----- Source material

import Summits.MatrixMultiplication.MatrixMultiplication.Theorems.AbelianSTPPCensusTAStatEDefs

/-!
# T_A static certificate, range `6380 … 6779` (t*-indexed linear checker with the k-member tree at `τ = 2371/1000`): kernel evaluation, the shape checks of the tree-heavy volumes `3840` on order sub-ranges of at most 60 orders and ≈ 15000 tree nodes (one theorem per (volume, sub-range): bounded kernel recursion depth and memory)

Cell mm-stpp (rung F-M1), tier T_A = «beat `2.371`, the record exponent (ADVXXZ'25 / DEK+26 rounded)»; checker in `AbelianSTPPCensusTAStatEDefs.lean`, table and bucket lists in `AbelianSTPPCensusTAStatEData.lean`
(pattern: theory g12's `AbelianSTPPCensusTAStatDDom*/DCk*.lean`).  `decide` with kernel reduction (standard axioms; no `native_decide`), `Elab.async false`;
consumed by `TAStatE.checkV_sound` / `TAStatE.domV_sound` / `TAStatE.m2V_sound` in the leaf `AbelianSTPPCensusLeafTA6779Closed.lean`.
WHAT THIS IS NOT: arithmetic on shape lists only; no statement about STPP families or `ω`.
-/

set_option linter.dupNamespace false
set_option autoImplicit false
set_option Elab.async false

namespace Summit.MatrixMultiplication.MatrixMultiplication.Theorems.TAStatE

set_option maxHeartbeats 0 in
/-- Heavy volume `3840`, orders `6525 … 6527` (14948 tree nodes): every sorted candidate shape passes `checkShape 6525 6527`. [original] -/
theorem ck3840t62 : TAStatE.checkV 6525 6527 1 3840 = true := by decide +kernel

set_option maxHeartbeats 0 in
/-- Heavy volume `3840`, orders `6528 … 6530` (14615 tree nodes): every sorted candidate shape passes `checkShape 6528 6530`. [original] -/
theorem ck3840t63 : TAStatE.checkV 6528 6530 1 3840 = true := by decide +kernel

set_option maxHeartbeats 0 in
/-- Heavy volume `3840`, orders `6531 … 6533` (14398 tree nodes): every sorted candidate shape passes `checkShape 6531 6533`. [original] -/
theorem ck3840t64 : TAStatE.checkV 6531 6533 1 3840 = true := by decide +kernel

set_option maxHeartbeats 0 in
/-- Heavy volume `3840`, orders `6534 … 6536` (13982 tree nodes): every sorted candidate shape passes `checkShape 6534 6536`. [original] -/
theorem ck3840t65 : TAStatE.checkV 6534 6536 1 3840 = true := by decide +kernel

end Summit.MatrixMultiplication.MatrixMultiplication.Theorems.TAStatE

----------

Your instructions:
Exactly as written, repeat each line from the beginning of the data above to the line containing "(pattern: theory g12's", inclusive.

Finished task:
import Summits.MatrixMultiplication.MatrixMultiplication.Theorems.AbelianSTPPCensusTAStatEDefs

/-!
# T_A static certificate, range `6380 … 6779` (t*-indexed linear checker with the k-member tree at `τ = 2371/1000`): kernel evaluation, the shape checks of the tree-heavy volumes `3840` on order sub-ranges of at most 60 orders and ≈ 15000 tree nodes (one theorem per (volume, sub-range): bounded kernel recursion depth and memory)

Cell mm-stpp (rung F-M1), tier T_A = «beat `2.371`, the record exponent (ADVXXZ'25 / DEK+26 rounded)»; checker in `AbelianSTPPCensusTAStatEDefs.lean`, table and bucket lists in `AbelianSTPPCensusTAStatEData.lean`
(pattern: theory g12's `AbelianSTPPCensusTAStatDDom*/DCk*.lean`).  `decide` with kernel reduction (standard axioms; no `native_decide`), `Elab.async false`;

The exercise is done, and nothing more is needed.